State of New Jersey Economic Development Authority

Agency overview
- Preceding agency: New Jersey Commerce Commission;
- Jurisdiction: New Jersey
- Headquarters: 36 West State Street, Trenton, NJ 08625
- Agency executives: Tim Sullivan, Chief Executive Officer; Emma Corrado, Chief of Staff;
- Website: http://www.njeda.com/

= New Jersey Economic Development Authority =

Government agency in New Jersey, United States

The New Jersey Economic Development Authority (EDA) is an independent government entity in the U.S. state of New Jersey dedicated to broadening and expanding the state's economic base.

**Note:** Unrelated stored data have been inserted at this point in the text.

/-
Copyright: statement-level skeleton of a published paper (lit-balaban cell, Phase-2 proof seat p32 gen 44). No claims beyond
what the kernel checks below.
-/
import Literature.MathematicalPhysics.QuantumFieldTheory.Balaban1983to89.B3GraphIso

/-!
# B3 — T. Bałaban, *(Higgs)₂,₃ quantum fields in a finite volume. III. Renormalization*, CMP **88** (1983) 411–445
[Balaban1983Higgs3] — p. 416 [PDF 6] (1.21): THE PIECES `V_0, …, V_m` OF A CONNECTED TWO-LEG GRAPH AS GRAPHS OF THE MODEL —
the `k`-th piece of the chain decomposition of `B3OnePIChainDecomposition` / `B3OnePIChainPieces` (the vertices of level `k`
with the lines of the graph joining them) re-indexed as a `B3Cor23Concrete.Graph` and, with the two cut separating lines as
its ports, as a two-leg insertion `B3OnePIChainGlue.TwoLegGraph`; each piece is CONNECTED and PROPER BETWEEN ITS PORTS

statement-level skeleton of published theorems with citation tags; proofs where landed; nothing here is a claim about
the Yang–Mills mass gap

PDF held: `paper:balaban1983-higgs-2-3-quantum-fields-finite-volume` (journal page = PDF page + 410); p. 415 L28–31 and p. 416
L13–18 of the OCR text layer re-read this session (`lit read … --pages 5-6`).

CITATION HEADER (lean-in-tree rule).  lit-balaban TYPED SKELETON (HOME `run/shared/lean/pub/lit-balaban/`), PHASE 2, seat p32
gen 44 (unit `lit-balaban-p32`; TAKING line HOME/STATUS.md 2026-08-23T13:19:54Z, free-target protocol G.5-34(d); FILE 2a of
the item «glue ∘ decompose ≅ identity», split for size from the announced `B3OnePIChainUnglue`), row **B3.Eq1.19-1.22** of
`HOME/lit-balaban-r15/ROWS-B3.md` (fold owner r15, referee ref-4; head `proved` under the lead g12 HEAD WORD Q25, reading (P);
an OPTIONAL located member of its (1.21) cell, zero head weight).  CONSUMES BY NAME: p18's `B3Cor23Concrete.Graph` / `Leg`
(p. 415), p37's `B3OnePIGraphs.Adj` / `AdjOff` / `IsConnected` (p358806), `B3OnePIChainGlue.TwoLegGraph` (p363250),
`B3GraphGlueLegs.fibreCast` (p362350); p32's `B3OnePIChainDecomposition.Sep` / `IsNear` / `level` / `numSep` /
`exists_isNear_level_eq` / `IsNear.eq_of_level_eq` / `level_far` (p361829), `B3OnePIChainPieces.pieces_connected` /
`proper_zero` / `proper_succ` / `proper_last` / `proper_none` / `not_sep_of_level_eq` / `numSep_eq_zero_iff` (p362812),
`B3GraphIso.legOf` / `leg_ext` (p366156).  Nothing re-declared.

THE PRINTED TEXT (verbatim).  p. 416: *"G^ε = Σ_{n=0}^∞ C₀^ε[(−δm² + Σ^ε + ∂^{ε*}Σ₁^ε + Σ₁^{ε*}∂^ε + ∂^{ε*}Σ₂^ε∂^ε)C₀^ε]ⁿ, (1.21)
where C₀^ε = (−Δ₀^ε + m²)^{−1} and Σ^ε, Σ₁^ε, Σ₂^ε are given by amputated, one-particle-irreducible graphs of the expansion of
G^ε."*  p. 415: *"Now a graph for us is a collection of internal lines, external legs, and vertices connected in the usual
sense. There is at least one internal line, and every internal line has a vertex at each endpoint. The construction of graphs
is otherwise arbitrary."*  Print states the chain structure of (1.21) without proof; gen 42 derived it at vertex level
(pieces = level sets, separating lines between consecutive pieces); this file turns the pieces into graphs of the model in
their own right.

KIND «(ours)» (G.5-54): the constructions are OUR plumbing on p18's model — print provenance is claimed only for the sentences
quoted above; each declaration's cite tag locates the printed notion it serves.
WHAT IS TYPED / PROVED (definitions with bodies + theorems; no `Prop` fact, no `sorry`; standard axioms). For a two-leg
insertion `T` (roots = the vertices of its ports; local notations `Lv T v` = `level T.G T.legIn.1 T.legOut.1 v`, `Ns T` =
`numSep T.G T.legIn.1 T.legOut.1` = `m`):
* `§1` THE PORTS OF THE PIECES: `nearAt T k` / `farAt T k` (the near / far leg of the `k`-th separating line — well defined by
  gen 42's `IsNear.eq_of_level_eq`; `nearAt_spec`, `eq_nearAt`, `other_nearAt`, `lvl_farAt`, `sep_farAt`), `portIn T k` (=
  `T.legIn` for `k = 0`, else `farAt T (k-1)`), `portOut T k` (= `T.legOut` for `k = m`, else `nearAt T k`); `lvl_portIn` /
  `lvl_portOut` (both at level `k`), `other_portIn_succ` / `other_portOut_of_lt` (consecutive ports are the two legs of one
  separating line), `other_portIn_zero` / `other_portOut_nsep` (external), `lvl_of_other_portIn` / `_portOut` (their lines leave
  the level), **`portIn_ne_portOut`**.
* `§2` THE HYPOTHESES **`SepScalar T`** ((a) the separating lines are φ′-lines), **`SpansLine T k`** ((b) the level set `V_k`
  spans an internal line), **`Unglueable T`** (connected ∧ (a) ∧ (b) for all `k ≤ m`); THE PIECES: `pieceVerts`, `pieceCard`,
  `pieceEmb T k : Fin (pieceCard T k) ↪o Fin T.G.nV` (increasing enumeration of `V_k`; `lvl_pieceEmb`, `exists_pieceEmb_eq`),
  `pieceIdx`, `pieceKind`, `pieceLeg` / `liftLeg` / `pieceLegInv` (legs of the piece ↔ legs of `T` at level `k`;
  `pieceLeg_liftLeg`, `liftLeg_pieceLeg`, `pieceLegInv_eq_some_iff`), **`pieceOther`** (the lines of `T` inside `V_k`;
  `pieceOther_eq_some_iff`, `pieceOther_eq_none_iff`, `pieceOther_liftLeg`), **`pieceGraph T k h : Graph n̄`** (exists_line =
  hypothesis (b)), `adj_pieceGraph_iff`, `reflTransGen_pieceIdx`, **`isConnected_pieceGraph`** (gen 42's `pieces_connected`
  inside the piece), `adjOff_pieceGraph_of`, **`numSep_pieceGraph_ports`** (gen 42's `proper_*` inside the piece: no line of the
  piece separates its ports), and **`piece T hU k hk : TwoLegGraph n̄`** (in-port / out-port lifted; external in the piece,
  distinct, scalar by (a)) with **`isConnected_piece`**, **`numSep_piece`** (`= 0`), `piece_nV`.
HONEST SCOPE. The hypotheses are genuine: on p18's carrier a VECTOR line may separate two scalar external legs (e.g. two
vertices (1.14), one φ′-leg each, joined by an A′-line), and a piece may span no line (a bare vertex (1.7) met along the channel
— print's separate letter `−δm²` of (1.21), which is not a graph, p. 415); such `T` are not chains of `TwoLegGraph`s glued along
φ′-lines and are excluded by (a)/(b), not treated. "Proper between its ports" is `numSep = 0` for the two ports (the channel
notion); a piece may keep further external legs of `T` and parts hanging off the channel, so p37's stronger `IsProper` (all
pairs of external legs) is not claimed for it. The ungluing isomorphism `T ≅ chain (pieces)` is the sibling
`B3OnePIChainUnglue`; no amplitude; nothing analytic.
-/

namespace Literature.MathematicalPhysics.QuantumFieldTheory.Balaban1983to89.B3OnePIChainPieceGraphs

open Relation Finset B3Prop1 B3Cor23Concrete B3OnePIGraphs B3OnePIChainDecomposition B3OnePIChainPieces B3GraphGlueLegs
  B3GraphGlue B3OnePIChainGlue B3GraphIso

variable {nbar : ℕ}

/-- `Lv T v`: the LEVEL of the vertex `v` of the two-leg insertion `T` between its ports (local notation for p32's
`B3OnePIChainDecomposition.level T.G T.legIn.1 T.legOut.1 v`). -/
local notation:max "Lv " T:max =>
  level (TwoLegGraph.G T) (Sigma.fst (TwoLegGraph.legIn T)) (Sigma.fst (TwoLegGraph.legOut T))

/-- `Ns T`: the NUMBER OF SEPARATING LINES `m` between the ports of `T` (local notation for
`B3OnePIChainDecomposition.numSep T.G T.legIn.1 T.legOut.1`). -/
local notation:max "Ns " T:max =>
  numSep (TwoLegGraph.G T) (Sigma.fst (TwoLegGraph.legIn T)) (Sigma.fst (TwoLegGraph.legOut T))

/-! ## §1 The ports of the pieces of a two-leg insertion -/

section Ports

variable (T : TwoLegGraph nbar)

/-- The NEAR leg of the `k`-th separating line (the one whose vertex has level `k`; junk value `T.legIn` if there is none).
[cite: Balaban1983Higgs3, (1.21) p.416] -/
noncomputable def nearAt (k : ℕ) : Leg T.G.kind :=
  open Classical in
  if h : ∃ c, IsNear T.G T.legIn.1 T.legOut.1 c ∧ Lv T c.1 = k then h.choose else T.legIn

/-- The FAR leg of the `k`-th separating line (the other endpoint of the line through `nearAt T k`; junk value `T.legOut`).
[cite: Balaban1983Higgs3, (1.21) p.416] -/
noncomputable def farAt (k : ℕ) : Leg T.G.kind :=
  (T.G.other (nearAt T k)).elim T.legOut id

/-- The IN-PORT of the `k`-th piece: the in-leg of `T` for `k = 0`, else the far leg of the `(k-1)`-th separating line.
[cite: Balaban1983Higgs3, (1.21) p.416] -/
noncomputable def portIn (k : ℕ) : Leg T.G.kind :=
  if k = 0 then T.legIn else farAt T (k - 1)

/-- The OUT-PORT of the `k`-th piece: the out-leg of `T` for `k = m`, else the near leg of the `k`-th separating line.
[cite: Balaban1983Higgs3, (1.21) p.416] -/
noncomputable def portOut (k : ℕ) : Leg T.G.kind :=
  if k = Ns T then T.legOut else nearAt T k

variable {T}
variable (hT : IsConnected T.G)
include hT

/-- kernel: the `k`-th near leg is a near leg at level `k` (`k < m`). [cite: Balaban1983Higgs3, (1.21) p.416] -/
theorem nearAt_spec {k : ℕ} (hk : k < Ns T) :
    IsNear T.G T.legIn.1 T.legOut.1 (nearAt T k) ∧ Lv T (nearAt T k).1 = k := by
  classical
  have h : ∃ c, IsNear T.G T.legIn.1 T.legOut.1 c ∧ Lv T c.1 = k := exists_isNear_level_eq hT hk
  rw [nearAt, dif_pos h]
  exact h.choose_spec

/-- kernel: a near leg at level `k` IS the `k`-th near leg («the k-th separating line»).
[cite: Balaban1983Higgs3, (1.21) p.416] -/
theorem eq_nearAt {k : ℕ} {c : Leg T.G.kind} (hc : IsNear T.G T.legIn.1 T.legOut.1 c) (hck : Lv T c.1 = k) :
    c = nearAt T k := by
  have hlt : Lv T c.1 < Ns T := hc.level_lt
  rw [hck] at hlt
  exact hc.eq_of_level_eq hT (nearAt_spec hT hlt).1 (hck.trans (nearAt_spec hT hlt).2.symm)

The EDA creates public-private partnerships to provide access to capital by New Jersey's business community. The EDA's primary emphasis is on providing access to funds for small and mid-size businesses and nonprofit organizations. The EDA also supports entrepreneurial development through training programs. Real estate development projects that will create business opportunities and enhance community revitalization efforts, are another goal pursued by the EDA.

==2019 audit==
In January 2019, Governor Phil Murphy signed an executive order to initiate an audit of the tax incentives made to businesses by the New Jersey Economic Development Authority. It found numerous cases were tax credits given during the governorship of Chris Christie were given under false pretenses.